◆ Work instruction
Using the material below, return exactly the lines between the one holding "IncoherenceSparseBPG₀ ϑ₁ ω₁ aHi Λ θ s := by" and the one holding "(h2 S hS hgood", inclusive, and no others.

◆ Supplied data
/-!
# Charted zero-excess layered lattice Liouville — part YD «SparseDoor»: the OUTLOOK of part YC typed — ONE tameness-free sparse leaf [ISᵇ₀]
# closes the column (`_16XH22B₀`), and the [T]-side trio in COUNT form: `[ISᵇ₀] ⟸ [HSᵇ] ∧ [TISᵇ]`, `[HSᵇ] ⟸ [I_D] ∧ [BHSᵇ]` (PROVED), column `_16XH22Bᶜ`

Docket `stmt-AtomisticToContinuum-26636` (N = `ChartedPlanarOrder.ChartedZeroExcessLayered`), cell decomp-a2c, seat lens-2 g61 (lens «structural dichotomy
(special vs generic)»; CRITIC-LEDGER rows 1160 (iv) «[T_bᵇ] IDEA node», 1162).

THE STRUCTURAL FACT (part UI, column `_16XH18B_tol`): the residual trio {[I_D] `DressedCorePG`, [T_bᵇ] `BareTameWindowBPG`, [W_Ψᵇ₁] `CoherentWindowPsiBPG₁`} enters
the column of record `_16XH21B₁` ONLY through the single binder (R_Wᵇ) `WildFractionBPG` — a statement about the wild MASS of SOME re-registration being
`≤ εw·η·nK(win R)`.  Part YC proved that (R_Wᵇ) follows from an `o(η)`-SPARSE incoherent-site COUNT for the given bond isomorphism, by a bond-placement lemma
(`wildMass_le_incoherentCount`) that uses NO tameness.  Consequences typed here:
* YD-1 ★★ [ISᵇ₀] `IncoherenceSparseBPG₀ ϑ₁ ω₁ aHi Λ θ s` := part YC's [ISᵇ] with the window-tameness hypothesis DELETED (no `ϑ` at all): the `(ϑ₁, ω₁)`-incoherent
  sites of `win R` — HOT, WARM or DRIFTING alike — number `≤ εw·η·nK(win R)`.  SEAM `wildFractionBPG_of_sparse₀` (PROVED): (R_Wᵇ) ⟸ [ISᵇ₀] ALONE under
  `4ω₁ + ϑ₁ < tameRadius`; CERTIFICATE `incoherenceSparseBPG₀_of_tame_sparse` / `…_of_dressedCore_coherent₁` (PROVED): the docket of record [I_D] ∧ [T_bᵇ] ∧ [W_Ψᵇ₁]
  implies [ISᵇ₀] — so [ISᵇ₀] is ONE leaf, WEAKER than the conjunction of the three residuals, that closes the column: ★★★ `gap_and_pert_1_50_of_certs_16XH22B₀`
  (20 generic leaves + `IncoherenceSparseBPG₀ (1/100) (1/200) 1 2 (1/16) (1/50)` + `PeriodicBulkGapDoor 2`).  What it buys: the [T]-line's SUP demand («NO bare hot
  star in win 9R», IDEA-NEEDED: source chains) is replaced by a COUNT demand (hot stars `o(η)`-sparse in win R) — a thin self-equilibrated source chain of
  length `ℓ′`, the open middle of the [T_b] docstring, costs a count only its own `ℓ′` sites.
* YD-2 ★★ THE TRIO IN COUNT FORM.  `hotCount ϑ S H Q` (sites of `Q` that are not `ϑ`-tame), `bareHotCount` (bare AND hot), `tameIncoherentCount ϑ₁ ω₁ ϑ` (tame but
  incoherent); leaves [HSᵇ] `HotSparseBPG ϑ` (hot sites `o(η)`-sparse — the count shadow of [Tᵇ]), [BHSᵇ] `BareHotSparseBPG ϑ ϑe ωe p r₀ ℓ M` (BARE hot sites
  `o(η)`-sparse — the count shadow of [T_bᵇ], the «[T_bᵇ] IDEA node» of row 1160 (iv) in lens-2 currency), [TISᵇ] `TameIncoherenceSparseBPG ϑ₁ ω₁ ϑ` (tame-but-
  incoherent sites `o(η)`-sparse — part YC's [ISᵇ] localised to the star: the window need not be tame).  GLUE (PROVED): `incoherenceSparseBPG₀_of_hot_tameIncoherent`
  ([ISᵇ₀] ⟸ [HSᵇ] ∧ [TISᵇ], union bound) and `hotSparseBPG_of_dressedCore_bareHot` ([HSᵇ] ⟸ [I_D] ∧ [BHSᵇ]: dressed sites are tame by [I_D], sitewise);
  CERTIFICATES (PROVED): [Tᵇ] ⇒ [HSᵇ], [T_bᵇ] ⇒ [BHSᵇ] (counts ZERO), [ISᵇ₀] ⇒ [TISᵇ] (sub-count); ★★★ column `gap_and_pert_1_50_of_certs_16XH22Bᶜ` ([I_D] kept,
  [T_bᵇ] ↦ [BHSᵇ], [W_Ψᵇ₁] ↦ [TISᵇ]) and `bareHotSparse_and_tameIncoherenceSparse_of_record` (docket of record ⇒ count docket, PROVED).
HONEST PLACEMENT.  [TISᵇ] with STAR-wise tameness is the natural union-bound partner but its (M)-type mechanism (Caccioppoli modulo rigid motions needs the
chart re-fitted on a BALL) wants BALL-wise tameness around the site; the foreseen second layer is `[TISᵇ] ⟸ [HSᵇ-on-win 2R] ⊕ «incoherent sites with an r-tame
ball are sparse»` (a hot site spoils `≤ (2r/δ+1)³` balls).  [BHSᵇ]'s mechanism is [T_b]'s (e⋆-GSC replacement of fat bare hot regions over `UniformTameStability`)
MINUS the thin-chain sub-case, which a count absorbs as long as chains have total length `o(η·nK)` per window — an `L^p`, `p < ∞`, demand in place of `L^∞`.
No proof holes, no new axiom, no instances, no notations, no option overrides.
-/

noncomputable section

open scoped BigOperators Classical
open MeasureTheory Set Metric Filter Topology
open Summit.AtomisticToContinuum.Crystallization.Theorems.ChartedPlanarOrderRigidityDoor (E3 atomsIn VisibleGap PertRegime)
open Summit.AtomisticToContinuum.Crystallization.Theorems.ChartedPlanarOrderDensityDichotomy (μS IsSep nK nK_nonneg)
open Summit.AtomisticToContinuum.Crystallization.Theorems.ChartedPlanarOrderCleanScaleP (IsCleanP IsDoorSetP)
open Summit.AtomisticToContinuum.Crystallization.Theorems.ChartedPlanarOrderMesoCut (LayeredHom EnvClose)
open Summit.AtomisticToContinuum.Crystallization.Theorems.ChartedPlanarOrderDoorLayered (atomsIn_subset sq_le_finsum_mem PeriodicBulkGapDoor)
open Summit.AtomisticToContinuum.Crystallization.Theorems.ChartedPlanarOrderDoorLayeredOsc (IsTwoShellAffineGood)

namespace Summit.AtomisticToContinuum.Crystallization.Theorems.ChartedZeroExcessLayeredLatticeLiouville

/-! ### YD-1  The tameness-free sparse leaf [ISᵇ₀] and the one-binder column `_16XH22B₀` -/

/-- ★★ **[ISᵇ₀] «IncoherenceSparseBPG₀ ϑ₁ ω₁ aHi Λ θ s» — INCOHERENT SITES ARE `o(η)`-SPARSE, NO TAMENESS ASSUMED.**  Part YC's [ISᵇ] `IncoherenceSparseBPG
ϑ₁ ω₁ ϑ` VERBATIM with the hypothesis `IsTameOn ϑ S H (win 9R)` deleted: for bond-isomorphic `(Cg, η, R)`-registered `Ψ` into an equilibrium `s`-chart on a
`K₀`-fat θ-good near-flat GSC door window, the sites of `win R` that are NOT `(ϑ₁, ω₁)`-coherent for `Ψ` (hot, warm or drifting) number `≤ εw·η·nK(win R)`
(`η ≤ η₁(εw, K₀, …)`, `R ≥ R₁`).  ONE LEAF REPLACING THE TRIO: (R_Wᵇ) ⟸ [ISᵇ₀] alone (`wildFractionBPG_of_sparse₀`, PROVED, side condition `4ω₁ + ϑ₁ <
tameRadius`), and [I_D] ∧ [T_bᵇ] ∧ [W_Ψᵇ₁] ⇒ [Tᵇ] ∧ [ISᵇ] ⇒ [ISᵇ₀] (PROVED) — WEAKER than the docket of record as a conjunction, STRONGER than [ISᵇ] alone
(`incoherenceSparseBPG_of_sparse₀`).  The [T]-line's sup demand becomes a count demand (cut in YD-2).  Mechanism: the (K) ∧ (M) currencies of parts TR/UI for
the given `Ψ` (part YC `incoherentCount_le_of_tiltStrainData`: `#incoherent ≤ Σσ³/ϑ₁³ + Σtilt³/ω₁³`), whose statements carry no tameness either — tameness
re-enters only inside (M)'s proof (re-fitting chart patches on balls), i.e. as [HSᵇ] of YD-2, not as a sup-norm leaf.  NEW as a typed leaf · GSC-priced ·
UNDECIDED(stated test: census (F1) «CoherenceScan» incoherent column incl. hot sites, per window against `η·nK`) · INSTRUMENTABLE · ATTACKABLE·L given [HSᵇ].
Why it might fail: hot spots / warm lenses / source chains at spatial density `≍ η` (each `O(1)` sites) saturate the count — exactly (R_Wᵇ)'s failure mode,
nothing sparser threatens it; kinematics alone gives only `O(η)` (part YC `incoherentCount_le_of_dom_sq`).
Sources: part YC ([ISᵇ], seam, Chebyshev shadows); parts TR/UI ((K), (M), (Mᵇ), (R_Wᵇ)); part UC ([T]); CRITIC-LEDGER row 1160. [this file, g61] -/
def IncoherenceSparseBPG₀ (ϑ₁ ω₁ aHi Λ θ s : ℝ) : Prop :=
  ∀ δ : ℝ, 0 < δ → ∀ a : ℝ, 0 < a → ∀ Cg : ℝ, 1 ≤ Cg →
    ∀ εw : ℝ, 0 < εw → ∀ K₀ : ℝ, 0 < K₀ → ∃ η₁ : ℝ, 0 < η₁ ∧ ∃ R₁ : ℝ, 0 < R₁ ∧
      ∀ S : Set E3, IsDoorSetPG aHi δ S → (∀ q ∈ S, IsTwoShellAffineGood θ S q) →
        ∀ η : ℝ, 0 < η → η ≤ η₁ → ∀ R : ℝ, R₁ ≤ R →
          ∀ (L : E3 ≃L[ℝ] E3) (w : ℤ → E3), IsEquilChart a s Λ L w →
            ∀ Ψ : E3 → E3, IsGlobalReg Cg η R S (LayeredHom (L : E3 →L[ℝ] E3) w) Ψ → IsBondIso S Ψ →
              K₀ ≤ η * nK (atomsIn (μS S) 0 R) →
                incoherentCount ϑ₁ ω₁ S Ψ (atomsIn (μS S) 0 R) ≤ εw * η * nK (atomsIn (μS S) 0 R)

/-- **[ISᵇ₀] ⇒ [ISᵇ](ϑ) for every `ϑ` (PROVED)** — the tameness hypothesis is simply not used. [this file, g61] -/
theorem incoherenceSparseBPG_of_sparse₀ {ϑ₁ ω₁ ϑ aHi Λ θ s : ℝ} (h : IncoherenceSparseBPG₀ ϑ₁ ω₁ aHi Λ θ s) :
    IncoherenceSparseBPG ϑ₁ ω₁ ϑ aHi Λ θ s := by
  intro δ hδ a ha Cg hCg εw hεw K₀ hK₀
  obtain ⟨η₁, hη₁, R₁, hR₁, h1⟩ := h δ hδ a ha Cg hCg εw hεw K₀ hK₀
  exact ⟨η₁, hη₁, R₁, hR₁, fun S hS hgood η hη hηle R hR L w hLw Ψ hΨ hBI hfat _ => h1 S hS hgood η hη hηle R hR L w hLw Ψ hΨ hBI hfat⟩

/-- **[Tᵇ](ϑ) ∧ [ISᵇ](ϑ) ⇒ [ISᵇ₀] (PROVED)** — feed the window tameness from [Tᵇ] (`η₁ := min`, `R₁ := max`). [this file, g61] -/
theorem incoherenceSparseBPG₀_of_tame_sparse {ϑ₁ ω₁ ϑ aHi Λ θ s : ℝ} (hT : TameWindowBPG ϑ aHi Λ θ s) (hIS : IncoherenceSparseBPG ϑ₁ ω₁ ϑ aHi Λ θ s) :
    IncoherenceSparseBPG₀ ϑ₁ ω₁ aHi Λ θ s := by
  intro δ hδ a ha Cg hCg εw hεw K₀ hK₀
  obtain ⟨η₂, hη₂, R₂, hR₂, h2⟩ := hT δ hδ a ha Cg hCg K₀ hK₀
  obtain ⟨η₃, hη₃, R₃, hR₃, h3⟩ := hIS δ hδ a ha Cg hCg εw hεw K₀ hK₀
  refine ⟨min η₂ η₃, lt_min hη₂ hη₃, max R₂ R₃, lt_max_of_lt_left hR₂, ?_⟩
  intro S hS hgood η hη hηle R hR L w hLw Ψ hΨ hBI hfat
  exact h3 S hS hgood η hη (hηle.trans (min_le_right _ _)) R ((le_max_right _ _).trans hR) L w hLw Ψ hΨ hBI hfat
    (h2 S hS hgood η hη (hηle.trans (min_le_left _ _)) R ((le_max_left _ _).trans hR) L w hLw Ψ hΨ hBI hfat)

/-- **[Tᵇ](ϑ) ∧ [W_Ψᵇ₁|c](ϑ₁, ω₁, ϑ) ⇒ [ISᵇ₀] for every `c ≥ 1` (PROVED)**. [this file, g61] -/
theorem incoherenceSparseBPG₀_of_tame_coherentAt {c ϑ₁ ω₁ ϑ aHi Λ θ s : ℝ} (hc : 1 ≤ c) (hT : TameWindowBPG ϑ aHi Λ θ s)
    (hW : CoherentWindowPsiBPGAt c ϑ₁ ω₁ ϑ aHi Λ θ s) : IncoherenceSparseBPG₀ ϑ₁ ω₁ aHi Λ θ s :=
  incoherenceSparseBPG₀_of_tame_sparse hT (incoherenceSparseBPG_of_coherentAt hc hW)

◆ Your response
    IncoherenceSparseBPG₀ ϑ₁ ω₁ aHi Λ θ s := by
  intro δ hδ a ha Cg hCg εw hεw K₀ hK₀
  obtain ⟨η₂, hη₂, R₂, hR₂, h2⟩ := hT δ hδ a ha Cg hCg K₀ hK₀
  obtain ⟨η₃, hη₃, R₃, hR₃, h3⟩ := hIS δ hδ a ha Cg hCg εw hεw K₀ hK₀
  refine ⟨min η₂ η₃, lt_min hη₂ hη₃, max R₂ R₃, lt_max_of_lt_left hR₂, ?_⟩
  intro S hS hgood η hη hηle R hR L w hLw Ψ hΨ hBI hfat
  exact h3 S hS hgood η hη (hηle.trans (min_le_right _ _)) R ((le_max_right _ _).trans hR) L w hLw Ψ hΨ hBI hfat
    (h2 S hS hgood η hη (hηle.trans (min_le_left _ _)) R ((le_max_left _ _).trans hR) L w hLw Ψ hΨ hBI hfat)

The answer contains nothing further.